As can be seen in Table 3, when welding by the electrogas arc welding method using the present invention (1-4), it can be seen that not only weldability and tensile properties but also impact toughness. In addition, it is understood that the invention materials 5 and 6 have more excellent impact toughness than the invention materials (1 to 4) when one or more of Ni and Mo are added in the range of 1% or less.

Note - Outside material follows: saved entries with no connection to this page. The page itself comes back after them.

import Summits.QuantumFields.BalabanUV.T4Continuum.Support.OutputRateTowerInstance
import Summits.QuantumFields.BalabanUV.T4Continuum.Support.ColourCovariantLaplacian

/-!
# OutputRateTowerInstanceCovariant — row NE5's wall W1 INSTANTIATED for the NON-ABELIAN COVARIANT-LAPLACIAN perturbation of
# Bałaban's vector layer: the socket's `TowerLaw` and the row-NE5 END face for operator species read from the (colour-lifted)
# King-averaged towers of `(Δ_a^{(k)} ⊗ 1 + t·(Δ^{R_k} − Δ^1 ⊗ 1))⁻¹`, with row NE2's `PerturbationLaws` DISCHARGED for that
# perturbation by row NE2's theorem `ColourCovariantLaplacian.perturbationLaws_colourCovariantLaplacian` (cell `pub-balaban`, T⁴
# fan-out, `HOME/BINDER-OWNERS.md` row NE5, owner lineage t4-ne5-p1, gen 28; LEAN PLACEMENT RULE 2026-08-19: our work under `Summits/`)

HONEST FRAMING (T4-DAG PAGE 1).  Rung (B)+1 on ONE finite four-torus of fixed physical size: existence AND uniqueness of the ε → 0
limit of gauge-invariant observables — NOT infinite volume, NOT a mass gap, NOT the Clay problem.  NE5 (`T4OutputRate.NE5`) is NOT
PRINTED ([Balaban1987RG1]–[Balaban1989LargeFieldII] print ε-UNIFORM BOUNDS, never two-spacing RATES; cell GAPS G-t4-U3-1) and NOT
PROVED here or anywhere in the tree; spine estimates PROVED 0/9, unchanged.  Row NE2's honest scope for the covariant Laplacian is
inherited VERBATIM (`ColourCovariantLaplacian` header): MODEL LEVEL — colour transporters `R_ν(x) ∈ M_o(ℂ)` are DATA (no group
structure used), GLOBAL small field (`κ_col < 1` at the physical coupling), ONLY the covariant-Laplacian summand of `Δ_a` is
covariantized (the `−∂P∂*`/`aQ*Q` parts are not), finite torus, linear (vector) layer, operator norm, constants OURS with the crude
colour factor `(card o)²`; NOT [Balaban1985BackgroundPropagators] (3.23)–(3.24) as printed; the entrywise `LipschitzBackground` /
`BoundedBackground` hypotheses on the connection fields `−w = Vab R` and the zeroth-order fields `z = Zab R` are HYPOTHESES ON DATA
(displayed binders `hV`, `hz`).  Every `StepModel`, every reading map and every other wall of row NE5 is ABSTRACT DATA /
HYPOTHESIS SHAPE consumed BY NAME; nothing of Bałaban's text is asserted; 0 cite tags.  `FlowStep.BetaPertH`, (B), (B^μ) do not
occur here and are NOT hidden.  HONEST DEPENDENCY (cell, verbatim): continuum YM on T⁴ ⇐ BetaPertH ∧ nine spine estimates (0/9
proved); BetaPertH ⇐ (D1) ∧ (D4) ∧ CAP+tail; G-an2-4 gates asym, D1 and NE2/3/4.

WHAT THIS MODULE IS.  `OutputRateTowerInstance` (gen 27, p205877/p206294) instantiated W1's carrier law from row NE2's resolvent
route with ONE binder of NE2 type per background index — `PerturbationLaws D (P j) Jinj κ (e₂ j)` — and discharged it for King's
planted unit-lattice potentials (`towerLaw_plantedPotential`).  Row NE2 (lineage P1 gen 9, files 14/18/19) has since PROVED
`PerturbationLaws` for the perturbation `P = Δ^{R} − Δ^1 ⊗ 1` (the non-abelian covariant vector Laplacian minus the free one, on
`(sites × components) × colours`) against the colour-LIFTED free tower `Δ_a ⊗ 1`, `Q ⊗ 1`, `J ⊗ 1`
(`KroneckerLift.freeTowerLaws_kron ∘ NE2PerturbedLayer.freeTowerLaws_king`).  Here, BY NAME:
* §1 `C2col_nonneg`; **`towerLaw_colourCovariantLaplacian`** — for every FAMILY `R j` of colour-transporter fields (one per background
  index `j`) whose connection / zeroth-order coefficient towers are entrywise `LipschitzBackground (α, β)` / `BoundedBackground
  (α′, β′)`, and every coupling `‖t‖·κ_col < 1`: the socket's `TowerLaw` for the perturbed lifted towers with constant
  `Cpert κ_col (2dCst) CJ C₂^col 0 t` and rate `L^{−1}` — NO binder of NE2 type left (`towerLaw_perturbed` with
  `hfree := freeTowerLaws_kron o freeTowerLaws_king`, `hpert := perturbationLaws_colourCovariantLaplacian`); the physical coupling
  `t = 1` under `κ_col < 1` (`towerLaw_colourCovariantLaplacian_one`); W1 in margin units `operatorRate_of_colourCovariantLaplacian_floor`.
* §2 **ROW NE5's END FOR THE COVARIANT-LAPLACIAN CLASS** `ne5_at_of_colourCovariantLaplacian_lip_readsIns_nat`: for operator species an
  instantiation reads (`ReadsTower`, constant `cR`) from those towers, NE5 follows from the reading, the [I]-type floor, MI-R, W2,
  W2-ins (+ `InsBoundA`), W3, `ReadsIns`, R, S — and the DATA hypotheses `hV`, `hz`, `‖t‖κ_col < 1`; NO η-rate law binder and NO
  binder of NE2 type.  Conclusion `T4OutputRate.NE5` LITERALLY.
EFFECT ON THE ROW (census): W1's instantiated scope moves from «planted unit-lattice potentials / first-order Lipschitz backgrounds»
to «the covariant-Laplacian summand of Bałaban's `Δ_a(U)` with colour transporters as data» — the nearest instance in the tree to
leaf L12 of `SKELETON-NE5-P1`; OPEN for Bałaban's full covariant `Δ_a(U)` (the `−∂P∂*`/`aQ*Q` covariantization, row NE2) and for
the READING `ReadsTower` of his step (leaf L07r).  No wall is discharged from print; S and the exponent untouched; NE5 NOT PROVED;
spine 0/9; rung (B)+1 finite T⁴; NOT infinite volume / mass gap / Clay.  0 sorry; axioms ⊆ {propext, Classical.choice, Quot.sound}.
-/

noncomputable section

open Set Metric
open scoped Matrix Matrix.Norms.L2Operator Kronecker

namespace Summit.QuantumFields.BalabanUV.T4Continuum.OutputRateTowerInstanceCovariant

open Literature.MathematicalPhysics.QuantumFieldTheory.Balaban1983to89
open Literature.MathematicalPhysics.QuantumFieldTheory.Balaban1983to89.T4OutputRate
open Literature.MathematicalPhysics.QuantumFieldTheory.Balaban1983to89.T4InputCauchyRateData
open Literature.MathematicalPhysics.QuantumFieldTheory.Balaban1983to89.B5Prop11Plancherel (Cst Cst_nonneg)
open Summit.QuantumFields.BalabanUV.T4Continuum.CovariantAveragingTower
open Summit.QuantumFields.BalabanUV.T4Continuum.BackgroundResolventTower
open Summit.QuantumFields.BalabanUV.T4Continuum.OutputRateInsertion
open Summit.QuantumFields.BalabanUV.T4Continuum.OutputRateTowerSocket
open Summit.QuantumFields.BalabanUV.T4Continuum.OutputRateTowerInstance
open Summit.QuantumFields.BalabanUV.T4Continuum.BalabanAveragedTowerUnit (idx Qlev)
open Summit.QuantumFields.BalabanUV.T4Continuum.KingPairingPlantedLaw (calDalev JpcT CJ CJ_nonneg)
open Summit.QuantumFields.BalabanUV.T4Continuum.NE2PerturbedLayer (freeTowerLaws_king)
open Summit.QuantumFields.BalabanUV.T4Continuum.FirstOrderBackgroundModel (LipschitzBackground C2model)
open Summit.QuantumFields.BalabanUV.T4Continuum.FirstOrderAdjointModel (C2adj C2adj_nonneg)
open Summit.QuantumFields.BalabanUV.T4Continuum.PerturbationAlgebra (BoundedBackground)
open Summit.QuantumFields.BalabanUV.T4Continuum.KroneckerLift (freeTowerLaws_kron)
open Summit.QuantumFields.BalabanUV.T4Continuum.ColourCovariantLaplacian (kappaCol C2col covPertC Vab Zab
  perturbationLaws_colourCovariantLaplacian)

/-! ## §1 The socket's `TowerLaw` for the covariant-Laplacian perturbation of the lifted King towers -/

section Law

variable {d : ℕ} {o : Type*} [Fintype o] [DecidableEq o] (L : ℕ) [NeZero L] (M : Fin d → ℕ) [∀ μ, NeZero (M μ)] (a : ℝ)
  (ha : 0 < a)

omit [DecidableEq o] [NeZero L] [∀ μ, NeZero (M μ)] in
/-- `C₂^col ≥ 0` for non-negative regularity constants. [folklore] -/
theorem C2col_nonneg {α β β' : ℝ} (hα : 0 ≤ α) (hβ : 0 ≤ β) (hβ' : 0 ≤ β') : 0 ≤ C2col o d L a α β β' := by
  have hC := Cst_nonneg d a
  have h1 : 0 ≤ C2model d L a α β := by unfold C2model; positivity
  have h2 : 0 ≤ C2adj d L a α β := C2adj_nonneg d L a hα hβ
  unfold C2col
  positivity

/-- **`TowerLaw` FOR THE COVARIANT-LAPLACIAN PERTURBATION** (`d ≥ 1`): for every family `R j` of colour-transporter fields along
the tower whose connection coefficient towers `Vab (R j) p` are `LipschitzBackground (α, β)` and zeroth-order towers `Zab (R j) p`
are `BoundedBackground (α′, β′)` for every matrix unit `p`, and every coupling `‖t‖·κ_col < 1`, the perturbed lifted King towers
`(Δ_a^{(k)} ⊗ 1 + t·(Δ^{R_{j,k}} − Δ^1 ⊗ 1))⁻¹` obey the socket's `TowerLaw` with ONE constant `Cpert κ_col (2dCst) CJ C₂^col 0 t`
and rate `L^{−1}` — NO binder of NE2 type: `hfree := freeTowerLaws_kron o freeTowerLaws_king`,
`hpert := perturbationLaws_colourCovariantLaplacian`. [folklore] -/
theorem towerLaw_colourCovariantLaplacian (hd : 1 ≤ d) {Jx : Type*}
    {R : Jx → (k : ℕ) → Fin d → (idx L M k → Matrix o o ℂ)} {α β α' β' : ℝ}
    (hV : ∀ j (p : o × o), LipschitzBackground L M (Vab L M (R j) p) α β)
    (hz : ∀ j (p : o × o), BoundedBackground L M (Zab L M (R j) p) α' β') {t : ℂ} (ht : ‖t‖ * kappaCol o d a α β α' < 1) :
    TowerLaw (fun _ : Jx => fun k => Qlev L M k ⊗ₖ (1 : Matrix o o ℂ))
      (pertTower (fun k => calDalev L M a ha k ⊗ₖ (1 : Matrix o o ℂ)) (fun j => covPertC L M (R j)) t) ((L : ℝ) ^ d)
      (Cpert (kappaCol o d a α β α') (2 * d * Cst d a) (CJ d a) (C2col o d L a α β β') 0 t) ((L : ℝ)⁻¹) := by
  have hr : (0 : ℝ) < (L : ℝ) ^ d := pow_pos (by exact_mod_cast Nat.pos_of_ne_zero (NeZero.ne L)) d
  exact towerLaw_perturbed hr (freeTowerLaws_kron o (freeTowerLaws_king L M a ha))
    (fun j => perturbationLaws_colourCovariantLaplacian L M a ha hd (hV j) (hz j)) (fun _ => le_rfl) (fun _ => le_rfl)
    (fun _ _ => le_rfl) (fun _ => by simp) ht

On the contrary, in the case of electrogas arc welding using comparative materials 1 and 2 in which the content of B is out of the scope of the present invention, although the tensile property is good, the impact toughness is deteriorated, so that the weld wire is wide when the improved weld cross section is wide. It can be seen that it is not appropriate.

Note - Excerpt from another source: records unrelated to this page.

import Mathlib
import HarnessLib
import Summits.NavierStokesRegularity.NavierStokesRegularity.Theorems.UnthreadedDoorAntidynamoWallMildMovingCentre
import Summits.NavierStokesRegularity.NavierStokesRegularity.Theorems.ThreadingFluxHorizonTowerZonalFrame

/-!
# Route `UnthreadedDoor` / `ThreadingFlux`, crux `PoloidalLiouville` (stmt-NavierStokesRegularity-1222), antidynamo v2 skeleton (sha16 `4ebf5683127b`),
# WALL `stub_scalarLiouville`: THE GALILEAN FRAME PATH OF A NON-TRIVIAL FLOW IS REAL-ANALYTIC — (ML) may assume an ANALYTIC moving centre

Support file (seat leafhand-ns-unthreadeddoor-2 g2, cell decomp-ns), `--supports stmt-NavierStokesRegularity-1222 --as helper`; theorems only.

The reduction of the wall to print's vocabulary (`…WallMildMovingCentre`, p819292) produced a mild representative `w` whose vorticity is tangent to the
spheres about the centre `p(t) = x₀ − A(t)`, with the frame path `A` of the Oseen gauge only known to be CONTINUOUS.  Here:

* `exists_vorticity_triple` — at every instant a non-trivial flow of the wall's class has three vorticity values spanning `ℝ³` (non-zero triple product):
  otherwise all vorticity values at that instant lie in a plane — a FLAT DIRECTION at one instant, excluded by the one-instant Z (`curl_eq_zero_of_flat_direction_slice`).
* ★★★ `curl_eq_zero_or_exists_analytic_gauge` — EITHER `curl v ≡ 0`, OR the Oseen gauge `v(t) = w(t, · − A(t)) + c(t)` has a frame path `A` that is
  REAL-ANALYTIC at every `t < 0`.  [The centre `p(t)` is the UNIQUE solution of the linear system `⟪p, ω_w(t,yᵢ)⟫ = ⟪yᵢ, ω_w(t,yᵢ)⟫` for a spanning
  vorticity triple; by the reciprocal-basis identity `⟪a, b × c⟫ p = ⟪p,a⟫ b × c + ⟪p,b⟫ c × a + ⟪p,c⟫ a × b` it is an explicit rational expression in the
  real-analytic functions `t ↦ ω_w(t, yᵢ)` near every instant.]
* ★★ `stubScalarLiouville_of_mild_analyticCentre` / `poloidalLiouville_of_mild_analyticCentre` — hence the wall and the crux FOLLOW from (ML-a): «bounded
  ancient MILD solutions (continuous, uniformly bounded, weakly divergence-free, Oseen identity, jointly analytic, smooth slices) whose vorticity is tangent
  to the spheres about a REAL-ANALYTIC moving centre `p(t)` are irrotational».

HONEST LABEL: structure theorems and a by-name reduction; (ML-a) is OPEN in print; nothing here proves `stub_scalarLiouville`, `PoloidalLiouville` (1222), or
bears on Navier–Stokes regularity; no summit statement is proved. [folklore] [cite: KochNadirashviliSereginSverak2009, §1 p. 3, §4 (i)–(ii), Thm 5.2
(arXiv:0709.3599 pp. 3, 8–10); LemarieRieusset2016, Thm. 9.12]
-/

noncomputable section

-- the summit and its single sub-problem share the name (CONVENTIONS §1)
set_option linter.dupNamespace false

open scoped Topology InnerProductSpace RealInnerProductSpace ContDiff
open Filter Set Function Metric MeasureTheory
open Literature.Analysis Literature.Analysis.FluidPDE

namespace Summit.NavierStokesRegularity.NavierStokesRegularity.Theorems.PoloidalLiouville.Antidynamo

open Summit.NavierStokesRegularity.NavierStokesRegularity.Theorems.PoloidalLiouville.NetFlux (E3)
open Summit.NavierStokesRegularity.NavierStokesRegularity.Theorems.LocalSineTubeDoorProfileAlignedWindowRigidityAncient
  (analyticOnNhd_uncurry)

namespace OneInstant

/-! ### §1 Vector algebra in `ℝ³` -/

/-- `⟪a, a⟫ b = ⟪a, b⟫ a − a × (a × b)` (the «BAC − CAB» rule). [folklore] -/
theorem inner_self_smul_eq (a b : E3) : ⟪a, a⟫ • b = ⟪a, b⟫ • a - cross a (cross a b) := by
  ext i
  fin_cases i <;>
    simp [cross, crossProduct, PiLp.inner_apply, Fin.sum_univ_three, EuclideanSpace.norm_sq_eq] <;> ring

/-- If `a ≠ 0` and `a × b = 0`, every vector orthogonal to `a` is orthogonal to `b`. [folklore] -/
theorem inner_eq_zero_of_cross_eq_zero {a b e : E3} (ha : a ≠ 0) (hab : cross a b = 0) (he : ⟪e, a⟫ = 0) :
    ⟪e, b⟫ = 0 := by
  have h := inner_self_smul_eq a b
  have hc0 : cross a (cross a b) = 0 := by
    rw [hab]
    ext i
    fin_cases i <;> simp [cross, crossProduct]
  rw [hc0, sub_zero] at h
  have h2 := congrArg (fun z : E3 => ⟪e, z⟫) h
  simp only [inner_smul_right, he, mul_zero] at h2
  have haa : ⟪a, a⟫ ≠ 0 := fun h0 => ha (inner_self_eq_zero.1 h0)
  exact (mul_eq_zero.1 h2).resolve_left haa

/-- A non-zero vector of `ℝ³` has a non-zero orthogonal vector (one of `a × e₀`, `a × e₁`). [folklore] -/
theorem exists_ne_zero_inner_eq_zero {a : E3} (ha : a ≠ 0) : ∃ e : E3, e ≠ 0 ∧ ⟪e, a⟫ = 0 := by
  by_cases h1 : cross a (EuclideanSpace.single 0 (1 : ℝ)) = 0
  · by_cases h2 : cross a (EuclideanSpace.single 1 (1 : ℝ)) = 0
    · exfalso
      apply ha
      have c1 := congrArg (fun z : E3 => z 1) h1
      have c2 := congrArg (fun z : E3 => z 2) h1
      have c0 := congrArg (fun z : E3 => z 2) h2
      simp [cross, crossProduct] at c0 c1 c2
      ext i
      fin_cases i <;> simp [c0, c1, c2]
    · exact ⟨_, h2, HorizonTower.Zonal.inner_cross_self_left _ _⟩
  · exact ⟨_, h1, HorizonTower.Zonal.inner_cross_self_left _ _⟩

/-- **Reciprocal basis identity**: `⟪a, b × c⟫ x = ⟪x, a⟫ (b × c) + ⟪x, b⟫ (c × a) + ⟪x, c⟫ (a × b)`. [folklore] -/
theorem triple_smul_eq (a b c x : E3) :
    ⟪a, cross b c⟫ • x = ⟪x, a⟫ • cross b c + ⟪x, b⟫ • cross c a + ⟪x, c⟫ • cross a b := by
  ext i
  fin_cases i <;> simp [cross, crossProduct, PiLp.inner_apply, Fin.sum_univ_three] <;> ring

/-! ### §2 A spanning vorticity triple at every instant -/

/-- **At every instant a non-trivial flow of the wall's class has three vorticity values with non-zero triple product** (else a flat direction at that
instant, excluded by the one-instant Z). [cite: KochNadirashviliSereginSverak2009, Thm 5.2 (arXiv:0709.3599 pp. 9–10)] -/
theorem exists_vorticity_triple
    (v : ℝ → EuclideanSpace ℝ (Fin 3) → EuclideanSpace ℝ (Fin 3)) (x₀ : EuclideanSpace ℝ (Fin 3))
    (hB : Literature.Analysis.FluidPDE.IsBoundedAncientMildSolution 1 v)
    (hm : ∀ t < 0, AEStronglyMeasurable (v t) volume)
    (hsm : ContDiffOn ℝ (⊤ : ℕ∞) (Function.uncurry v) (Set.Iio 0 ×ˢ Set.univ))
    (hun : ∀ t < 0, ∀ x, ⟪x - x₀, curl (v t) x⟫ = 0)
    (h0 : ¬ ∀ t < 0, ∀ x, curl (v t) x = 0) {t : ℝ} (ht : t < 0) :
    ∃ x₁ x₂ x₃ : EuclideanSpace ℝ (Fin 3), ⟪curl (v t) x₁, cross (curl (v t) x₂) (curl (v t) x₃)⟫ ≠ 0 := by
  by_contra hall
  push Not at hall
  have hne : ∃ x₁, curl (v t) x₁ ≠ 0 := by
    by_contra h
    push Not at h
    exact h0 (curl_eq_zero_of_curl_slice_eq_zero v x₀ hB hm hsm hun ⟨t, ht, h⟩)
  obtain ⟨x₁, hx₁⟩ := hne
  by_cases hpar : ∀ x₂, cross (curl (v t) x₁) (curl (v t) x₂) = 0
  · obtain ⟨e, he, hea⟩ := exists_ne_zero_inner_eq_zero hx₁
    exact h0 (curl_eq_zero_of_flat_direction_slice v x₀ hB hm hsm hun
      ⟨t, ht, e, he, fun x => inner_eq_zero_of_cross_eq_zero hx₁ (hpar x) hea⟩)
  · push Not at hpar
    obtain ⟨x₂, hx₂⟩ := hpar
    refine h0 (curl_eq_zero_of_flat_direction_slice v x₀ hB hm hsm hun ⟨t, ht, _, hx₂, fun x => ?_⟩)
    rw [real_inner_comm]
    exact hall x x₁ x₂

/-! ### ★★★ §3 The frame path is real-analytic -/

/-- ★★★ **THE OSEEN GAUGE OF A NON-TRIVIAL FLOW OF THE WALL'S CLASS HAS A REAL-ANALYTIC FRAME PATH.**  Let `v` be a bounded ancient mild solution (`ν = 1`,
duality class) with measurable slices, jointly smooth on `(−∞,0) × ℝ³`, with vorticity tangent to the spheres about `x₀`.  EITHER `curl v ≡ 0`, OR there is
an Oseen gauge `v(t, x) = w(t, x − A(t)) + c(t)` (`w` continuous, uniformly bounded, weakly divergence-free slices, Oseen integral identity, jointly
real-analytic) whose frame path `A` is REAL-ANALYTIC at every `t < 0` (module docstring for the proof).
[cite: KochNadirashviliSereginSverak2009, §1 p. 3, §4 (i)–(ii) (arXiv:0709.3599 pp. 3, 8); LemarieRieusset2016, Thm. 9.12] -/
theorem curl_eq_zero_or_exists_analytic_gauge
    (v : ℝ → EuclideanSpace ℝ (Fin 3) → EuclideanSpace ℝ (Fin 3)) (x₀ : EuclideanSpace ℝ (Fin 3))
    (hB : Literature.Analysis.FluidPDE.IsBoundedAncientMildSolution 1 v)
    (hm : ∀ t < 0, AEStronglyMeasurable (v t) volume)
    (hsm : ContDiffOn ℝ (⊤ : ℕ∞) (Function.uncurry v) (Set.Iio 0 ×ˢ Set.univ))
    (hun : ∀ t < 0, ∀ x, ⟪x - x₀, curl (v t) x⟫ = 0) :
    (∀ t < 0, ∀ x, curl (v t) x = 0) ∨
      ∃ (w : ℝ → EuclideanSpace ℝ (Fin 3) → EuclideanSpace ℝ (Fin 3)) (A c : ℝ → EuclideanSpace ℝ (Fin 3)),
        ContinuousOn (Function.uncurry w) (Set.Iio 0 ×ˢ Set.univ) ∧
        (∃ K : ℝ, ∀ t < 0, ∀ y, ‖w t y‖ ≤ K) ∧
        (∀ t < 0, IsWeaklyDivFree (w t)) ∧
        (∀ s t : ℝ, s < t → t < 0 → ∀ y,
          w t y = UnboundedOperators.heatExtension (w s) (t - s) y - oseenDuhamel 1 s w w t y) ∧
        AnalyticOnNhd ℝ (Function.uncurry w) (Set.Iio (0 : ℝ) ×ˢ (Set.univ : Set (EuclideanSpace ℝ (Fin 3)))) ∧
        (∀ t < 0, ∀ x, v t x = w t (x - A t) + c t) ∧
        ∀ t < 0, AnalyticAt ℝ A t := by
  by_cases h0 : ∀ t < 0, ∀ x, curl (v t) x = 0
  · exact Or.inl h0
  right
  have hsm' : IsSmoothSpaceTimeOn (Iio 0) v := hsm
  -- ## the Oseen gauge, everywhere
  obtain ⟨w, A, c, -, hwc, ⟨K, hK⟩, hwdiv, hwmild, -, hrep⟩ := Theorems.oseen_gauge_of_aestronglyMeasurable v hB hm
  have hrep' : ∀ s < 0, ∀ y, v s y = w s (y - A s) + c s :=
    fun s hs y => CellFlux.galilean_rep_everywhere hsm.continuousOn hwc hrep hs y
  have hws : ∀ s < 0, w s = fun y => v s (y + A s) - c s := fun s hs => by
    funext y
    have h := hrep' s hs (y + A s)
    rw [add_sub_cancel_right] at h
    rw [h, add_sub_cancel_right]
  have hw_curl : ∀ s < 0, ∀ y, curl (w s) y = curl (v s) (y + A s) := fun s hs y => by
    rw [hws s hs, CellFlux.curl_comp_add_sub_const]
  have hbdd : ∀ δ : ℝ, 0 < δ → ∃ B : ℝ, ∀ t < -δ, ∀ y : EuclideanSpace ℝ (Fin 3), ‖w t y‖ ≤ B := fun δ hδ =>
    ⟨K, fun t ht y => hK t (by linarith) y⟩
  have hwA : AnalyticOnNhd ℝ (Function.uncurry w) (Set.Iio (0 : ℝ) ×ˢ (Set.univ : Set (EuclideanSpace ℝ (Fin 3)))) :=
    analyticOnNhd_uncurry hwc hbdd hwmild
  refine ⟨w, A, c, hwc, ⟨K, hK⟩, hwdiv, hwmild, hwA, hrep', fun t₀ ht₀ => ?_⟩
  -- ## analyticity of `s ↦ curl (w s) y` on `(−∞,0)`
  have hω := CellFlux.analyticOnNhd_curl_uncurry hwA
  have hωt : ∀ y : EuclideanSpace ℝ (Fin 3), ∀ s < 0, AnalyticAt ℝ (fun s => curl (w s) y) s := fun y s hs =>
    (hω (s, y) ⟨hs, mem_univ _⟩).comp₂ analyticAt_id analyticAt_const
  -- ## the tangency centre `P s = x₀ − A s` of the representative
  have htan : ∀ s < 0, ∀ y, ⟪x₀ - A s, curl (w s) y⟫ = ⟪y, curl (w s) y⟫ := fun s hs y => by
    have h := hun s hs (y + A s)
    rw [← hw_curl s hs] at h
    have e : y + A s - x₀ = y - (x₀ - A s) := by abel
    rw [e, inner_sub_left, sub_eq_zero] at h
    exact h.symm
  -- ## a spanning vorticity triple at `t₀`
  obtain ⟨x₁, x₂, x₃, hD⟩ := exists_vorticity_triple v x₀ hB hm hsm hun h0 ht₀
  set y₁ : E3 := x₁ - A t₀
  set y₂ : E3 := x₂ - A t₀
  set y₃ : E3 := x₃ - A t₀
  set ω₁ : ℝ → E3 := fun s => curl (w s) y₁ with hω₁
  set ω₂ : ℝ → E3 := fun s => curl (w s) y₂ with hω₂
  set ω₃ : ℝ → E3 := fun s => curl (w s) y₃ with hω₃
  have hω₁a : AnalyticAt ℝ ω₁ t₀ := hωt y₁ t₀ ht₀
  have hω₂a : AnalyticAt ℝ ω₂ t₀ := hωt y₂ t₀ ht₀
  have hω₃a : AnalyticAt ℝ ω₃ t₀ := hωt y₃ t₀ ht₀
  set D : ℝ → ℝ := fun s => ⟪ω₁ s, cross (ω₂ s) (ω₃ s)⟫ with hDdef
  have hDa : AnalyticAt ℝ D t₀ := CellFlux.analyticAt_inner hω₁a (CellFlux.analyticAt_cross hω₂a hω₃a)
  have hD₀ : D t₀ ≠ 0 := by
    simp only [hDdef, hω₁, hω₂, hω₃, hw_curl t₀ ht₀]
    simpa [y₁, y₂, y₃] using hD
  -- ## the explicit formula for the centre near `t₀`
  set N : ℝ → E3 := fun s => ⟪y₁, ω₁ s⟫ • cross (ω₂ s) (ω₃ s) + ⟪y₂, ω₂ s⟫ • cross (ω₃ s) (ω₁ s) +
    ⟪y₃, ω₃ s⟫ • cross (ω₁ s) (ω₂ s) with hNdef
  have hNa : AnalyticAt ℝ N t₀ := by
    have h1 := (CellFlux.analyticAt_inner (analyticAt_const (v := y₁)) hω₁a).smul (CellFlux.analyticAt_cross hω₂a hω₃a)
    have h2 := (CellFlux.analyticAt_inner (analyticAt_const (v := y₂)) hω₂a).smul (CellFlux.analyticAt_cross hω₃a hω₁a)
    have h3 := (CellFlux.analyticAt_inner (analyticAt_const (v := y₃)) hω₃a).smul (CellFlux.analyticAt_cross hω₁a hω₂a)
    exact (h1.add h2).add h3
  have hkey : ∀ s < 0, D s • (x₀ - A s) = N s := fun s hs => by
    simp only [hDdef, hNdef]
    rw [triple_smul_eq, htan s hs y₁, htan s hs y₂, htan s hs y₃]
  have hF : AnalyticAt ℝ (fun s => (D s)⁻¹ • N s) t₀ := (hDa.inv hD₀).smul hNa
  -- ## `A = x₀ − D⁻¹ N` near `t₀`
  have hev : (fun s => x₀ - (D s)⁻¹ • N s) =ᶠ[𝓝 t₀] A := by
    have h1 : ∀ᶠ s in 𝓝 t₀, D s ≠ 0 := hDa.continuousAt.eventually_ne hD₀
    have h2 : ∀ᶠ s in 𝓝 t₀, s < 0 := Iio_mem_nhds ht₀
    filter_upwards [h1, h2] with s hs1 hs2
    rw [← hkey s hs2, inv_smul_smul₀ hs1]
    abel
  exact (analyticAt_const.sub hF).congr hev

In addition, the comparative materials 3 and 4 distinguished from the present invention in terms of the amount of Ti and Mg added are poor in impact toughness, and the comparative materials 5 and 6 distinguished from the present invention in the total content of Ca + Si + Mn. Even in the case of the overall impact toughness is deteriorated, it can be seen that it is not suitable as a welding material in the case where the weld improvement cross section is large.

In addition, in the case of welding using comparative materials 7 and 8, which are distinguished from the present invention, in terms of non-metallic raw material content, it can be seen that, although the tensile properties and the impact toughness are good, the slag peeling property is poor and a healthy welding bead cannot be obtained. .

On the other hand, as shown in Figure 1b, the welding flux of Table 1 is filled in the outer shell to produce a welding wire having a wire diameter of 1.6mm, and even if the welding is performed under the conditions described above using the above Table 3 and Similar results were obtained.

As described above, according to the present invention, by controlling the components of the flux constituting the electrogas arc welding wire optimally, the flux filling wire for electric gas arc welding, which exhibits high toughness and strength even in a large area where the welded section having a cross section exceeding 400 mm 2. Its useful effect in the manufacture of fish.

Claims (2)

In the electric gas arc welding wire filled with flux, the flux is 0.2% to 0.5% by weight of the wire, and Ca + Si + Mn is 2.0 to 3.1% and the sum of one or more of Ti and Mg. Flux filling wire, characterized in that it comprises 0.15 to 0.5%, B: 0.002 to 0.005% and residual iron powder The flux charging wire according to claim 1, wherein the flux is further comprised of 1% or more of Ni and Mo within 1%.